The SDK includes proper error handling. Always wrap your calls in try-except blocks:

```python
try:
    result = get_message_templates(template_id="template123")
except Exception as e:
    print(f"Error: {e}")
```

## Best Practices

1. **Environment Variables**: Always ensure all required environment variables are set before using the SDK.
2. **Path Validation**: Use proper path classes instead of raw strings.
3. **Error Handling**: Implement proper error handling in your code.
4. **Data Types**: Ensure you're passing the correct data types for each parameter.
5. **Security**: Never hardcode sensitive information like tokens or credentials.
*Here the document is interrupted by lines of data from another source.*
import Mathlib.Analysis.Calculus.Deriv.Basic
import Mathlib.Analysis.SpecialFunctions.Pow.Real
import Mathlib.Topology.Algebra.InfiniteSum.Basic
import Mathlib.Topology.Order.Basic
import HarnessLib

/-!
# The σ–ε mixed-correlator bootstrap system in three dimensions (typed axioms)

Statement-level typing of the hypotheses under which the 3D Ising "island" numerics are derived
(Kos–Poland–Simmons-Duffin, JHEP 11 (2014) 109, §3.2–3.3; Kos–Poland–Simmons-Duffin–Vichi,
JHEP 08 (2016) 036, §2.1), so that a *certified* dual-functional exclusion can be stated as a
theorem `IsingEnclosure W R` about exactly these hypotheses and nothing stronger. Nothing here is
proved about the 3D Ising model on `ℤ³`; nothing here constructs a CFT.

* `IsConformalBlock3D Δ₁₂ Δ₃₄ Δ ℓ g` — `g` is *the* genuine three-dimensional scalar conformal
  block `g^{Δ₁₂,Δ₃₄}_{Δ,ℓ}(z, z̄)` of Dolan–Osborn, characterised (not merely normalised) by:
  (i) on the real square `z, z̄ ∈ (0,1)`, `g(z,z̄) = (z z̄)^{(Δ-ℓ)/2} K(z,z̄)` with `K` a symmetric
  double power series `∑ k_{mn} z^m z̄^n` absolutely convergent on the open unit bidisk;
  (ii) the Dolan–Osborn boundary condition `g → c_ℓ z^{(Δ+ℓ)/2} z̄^{(Δ-ℓ)/2}` as `z, z̄ → 0` with
  `z̄ → 0` first, i.e. `K(z, 0) = z^ℓ (1 + O(z))` (normalisation `c_ℓ = 1` of Dolan–Osborn 2011,
  eq. (2.8)–(2.9); the same constant for every `(Δ₁₂, Δ₃₄)`, which is all the sum rules need);
  (iii) the quadratic Casimir equation `Δ^{(ε)}(a,b) g = c_{λ₁λ₂} g` of Dolan–Osborn 2011,
  eq. (2.10)–(2.12), in the form multiplied by `(z - z̄)`, with `a = -Δ₁₂/2`, `b = Δ₃₄/2`,
  `ε = (d-2)/2 = 1/2` and `c = ½[Δ(Δ-3) + ℓ(ℓ+1)]`. The operator `D_x(a,b)` and the eigenvalue
  are `dolanOsbornD` and `casimirEigenvalue3D`. The power-series ansatz (i) is the statement
  that the block is a sum over descendants (Hogervorst–Rychkov 2013, §2–§4: `g = ∑_{n,j} B_{n,j}
  r^{Δ+n} P_j(η)` with `j ≤ n + ℓ`, `j ≡ n + ℓ (mod 2)`, hence `r^{n+ℓ} P_j(η)` a polynomial in
  `ρ, ρ̄` and `g = (ρρ̄)^{(Δ-ℓ)/2} × (power series)`, transported to `z` by the analytic map
  `ρ = z/(1+√(1-z))²`). The Casimir recursion is triangular in the total degree of `K` and its
  pivot at level `n ≥ 1`, angular index `j`, is `C_{Δ+n,j} - C_{Δ,ℓ} = 2nΔ + n(n-3) + j(j+1) - ℓ(ℓ+1)`
  (Hogervorst–Rychkov 2013, §3–4: the factor on the left of their recursion for `B_{n,j}`), so for
  `Δ` above the unitarity bound and OFF the *accidental-degeneracy set* `accidentalDegeneracy3D`
  (the finitely many rational `Δ` per spin where some pivot vanishes, i.e. where another pair
  `(Δ+n, j)` has the same Casimir eigenvalue and `g_{Δ,ℓ} + C (z z̄)^{(n+ℓ-j)/2} g_{Δ+n,j}` also
  satisfies (i)–(iii) for every `C`: e.g. `(Δ,ℓ) = (7,3)` with `(8,0)`, `(11/2,4)` with `(15/2,0)`,
  `(10,4)` with `(11,1)`; empty for `ℓ ≤ 2`) the recursion determines `k_{mn}` uniquely from (ii)
  (poles of the block sit at or below the bound: Kos–Poland–Simmons-Duffin 2014, §4, Table 1);
  that uniqueness is NOT proved here — a certified evaluator must prove that its series satisfies
  this predicate and that the predicate has at most one solution on the parameter set it covers
  (REFEREE.md T1, F20). Exactly at the unitarity bound the recursion is degenerate too (conserved
  currents: the equal-dimension block is fixed only up to an admixture of the null-descendant
  block) or has no solution (the free-scalar point `Δ = 1/2, ℓ = 0`, and unequal dimensions), so
  `IsConformalBlock3D` defines the block at the bound AND on the accidental-degeneracy set as the
  pointwise limit `Δ' ↓ Δ` of the generic blocks `IsConformalBlock3DAbove` — the standard
  meromorphic-continuation definition (Kos–Poland–Simmons-Duffin 2014, §4); the block is analytic
  in `Δ` at every accidental-degeneracy point, so the limit is the genuine block there.
* `SigmaEpsilonData` — the data the semidefinite programme sees: external dimensions
  `Δ_σ, Δ_ε`; the `ℤ₂`-even non-identity operators `𝒪⁺` of `σ×σ` and `ε×ε` with dimensions,
  spins, real OPE coefficients `λ_{σσ𝒪}, λ_{εε𝒪}` and block functions `g^{0,0}`; the `ℤ₂`-odd
  operators `𝒪⁻` of `σ×ε` with `λ_{σε𝒪}` and the two block functions `g^{Δ_σε,Δ_σε}`,
  `g^{-Δ_σε,Δ_σε}` (`Δ_σε = Δ_σ - Δ_ε`) that `⟨σεσε⟩` and `⟨εσσε⟩` need. The identity is not an
  index: it enters the sum rules explicitly with `λ_{σσ𝟙} = λ_{εε𝟙} = 1`, block `1`.
* The axioms (one predicate each, conjoined in `SatisfiesBootstrapAxioms`):
  A2 `HasGenuineBlocks` (every block function is a genuine block, `IsConformalBlock3D`);
  A1 `SatisfiesUnitarity` (3D unitarity bounds `Δ ≥ 1/2` for `ℓ = 0`, `Δ ≥ ℓ + 1` for `ℓ ≥ 1`,
  `𝒪⁺` of even spin — Bose symmetry of `σ×σ`, Kos–Poland–Simmons-Duffin 2014 §3.2 — and real
  OPE coefficients, which is the only form of positivity used: the `2×2` coefficient matrices
  are rank-one PSD) and `HasConvergentWeights` (retyped after REFEREE F39: diagonal OPE convergence
  `∑ λ² g(x,x) < ∞` at every `x ∈ (0,1)` for `⟨σσσσ⟩`, `⟨εεεε⟩`, `⟨εσσε⟩` — the
  Pappadopulo–Rychkov–Espin–Rattazzi convergence of the conformal block decomposition of a
  reflection-positive four-point function on the real segment `0 < z = z̄ < 1`, §4.1/§5.1; it is what
  justifies applying a derivative functional termwise);
  A3 `SatisfiesCrossing` (the five sum rules of Kos–Poland–Simmons-Duffin 2014, eq. (3.10)–(3.12),
  as `HasSum` identities at every real `z, z̄ ∈ (0,1)`, `u = z z̄`, `v = (1-z)(1-z̄)`, with
  `F^{ij,kl}_{±}(u,v) = v^{(Δ_k+Δ_j)/2} g(u,v) ± u^{(Δ_k+Δ_j)/2} g(v,u)` = `crossF`, written for the
  `c_ℓ = 1` blocks of A2: Kos–Poland–Simmons-Duffin's blocks are `(-1)^ℓ ×` a positive multiple of
  these, so their spin-parity sign `(-1)^ℓ` sits on the `⟨σεσε⟩` rule 3 here and NOT on rules 4–5 —
  ERRATUM 2026-08-19, see `SatisfiesCrossing`);
  A4 `OnlySigmaEpsilonRelevant` (every `ℤ₂`-odd scalar of `σ×ε` with `Δ < 3` is `σ` itself and
  every `ℤ₂`-even scalar of `σ×σ`, `ε×ε` with `Δ < 3` is `ε`: the gap assumptions `Δ_σ' ≥ 3`,
  `Δ_ε' ≥ 3` of Kos–Poland–Simmons-Duffin 2014 §5.3 / Kos–Poland–Simmons-Duffin–Vichi 2016 §2.1,
  and nothing else — no twist gap, no `T'` gap, no parity, no stress tensor).
* `IsingEnclosure W R` (A5): every `SigmaEpsilonData` satisfying the axioms with `(Δ_σ, Δ_ε) ∈ W`
  has `(Δ_σ, Δ_ε) ∈ R`. The window `W` is essential: generalised free fields `σ = φ`, `ε = φ²`
  with `Δ_φ ≥ 1` satisfy A1–A4 (Fitzpatrick–Kaplan–Poland–Simmons-Duffin 2013, eq. (2.6);
  Heemskerk–Penedones–Polchinski–Sully 2009) and the numerics leave a bulk allowed region at
  `Δ_σ ≳ 0.54` (Kos–Poland–Simmons-Duffin 2014, §5.3), so `W = univ` is false for the island.

Sources: F. A. Dolan, H. Osborn, Nucl. Phys. B 678 (2004) 491, §2 and *Conformal partial waves:
further mathematical results*, arXiv:1108.6194 (2011), §2 eqs. (2.5)–(2.22) (Casimir operator (2.8)–(2.10), (2.19)–(2.22),
`a = -Δ₁₂/2`, `b = Δ₃₄/2` (2.11), boundary behaviour and normalisation `c_ℓ` (2.14), (2.17)–(2.18)); M. Hogervorst, S. Rychkov,
Phys. Rev. D 87 (2013) 106004, §2–4 (radial expansion, descendant structure, convergence);
F. Kos, D. Poland, D. Simmons-Duffin, JHEP 11 (2014) 109, §3.1–3.3 (the five sum rules, `V_±`,
the functional conditions), §4 (poles), §5.3 (gaps); F. Kos, D. Poland, D. Simmons-Duffin,
A. Vichi, JHEP 08 (2016) 036, §2.1; D. Pappadopulo, S. Rychkov, J. Espin, R. Rattazzi, Phys.
Rev. D 86 (2012) 105043, §3–4.

Mathlib/tree search: Mathlib has no conformal blocks, Casimir operator, crossing equation or
CFT data (`lean search 'conformalBlock|Casimir|crossing'`); the tree's
`Literature.Probability.LatticeModels.ConformalBlocks` / `IsStandard` is the identical-scalar v0
hypothesis structure (normalisation + continuity only) and is deliberately NOT reused here —
`BootstrapIslandMeanField.lean` shows it can be tailored. `deriv`, `HasSum`, `Summable`, `tsum`,
`Real.rpow` (`x ^ (y : ℝ)`), `Nat.choose`, `Even` are Mathlib's.

Design choices / junk values. (1) Blocks are pinned only on the open square `(0,1)²`, the only
place the sum rules evaluate them; `deriv` is applied to functions that are real-analytic there,
so no junk derivative is ever compared. (2) `HasLeadingPart` prescribes only the pure-`z` coefficients `k_{m0}`, `m ≤ ℓ`.
(3) `Real.rpow` junk values (`0 ^ y`) do not arise: `z, z̄, 1-z, 1-z̄ > 0` on the square. (4) The
identity block is `fun _ _ => 1` and satisfies the generic predicate `IsConformalBlock3DAbove 0 0 0 0`
(`isConformalBlock3DAbove_one`), so the predicate is not vacuous; `(Δ,ℓ) = (0,0)` is itself an
accidental-degeneracy point (`n = j = 1`: `g_{1,1}` has Casimir eigenvalue `0`), which is harmless
because the identity enters the sum rules explicitly as the block `1` and never through A2. (5) An operator at a pole of the
block (e.g. a spin-`ℓ ≥ 1` operator exactly at `Δ = ℓ + 1` in `σ×ε` with `Δ_σ ≠ Δ_ε`) has no
function satisfying the predicate, so A2 forces it to be absent from the data — in agreement with
the Ward-identity decoupling of conserved currents from unequal scalars (Kos–Poland–Simmons-Duffin
2014, §4, pole family 3); such an operator is also excluded by every SDP pipeline through the
pole prefactor. (6) Nothing about OPE-coefficient symmetry `λ_{σσε} = λ_{σεσ}`, isolation of
`σ, ε`, or the `θ`-scan of Kos–Poland–Simmons-Duffin–Vichi 2016 is typed: those belong to an
OPE-coefficient enclosure, not to `(Δ_σ, Δ_ε)`. What is deliberately NOT here: existence or
uniqueness of blocks, termwise differentiation (REFEREE.md T4), any certificate, any value.
-/

namespace Literature.MathematicalPhysics.QuantumFieldTheory.ConformalBootstrap3D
## Common Issues and Solutions

1. **Connection Issues**
   - Ensure `DATALAKE_SERVER_ADDRESS` is correct and accessible
   - Check your network connectivity

2. **Authentication Errors**
   - Verify your AWS credentials are properly configured
   - Check if `REDSHIFT_SECRET` and `REDSHIFT_ROLE_ARN` are correct

3. **Missing Environment Variables**
   - Double-check all required environment variables are set
   - Use a `.env` file for local development

## Contributing

For contributing to this SDK, please follow these steps:

1. Fork the repository
2. Create a feature branch
3. Commit your changes
4. Push to the branch
5. Create a Pull Request

## License

This project is licensed under the MIT License - see the [LICENSE](LICENSE) file for details.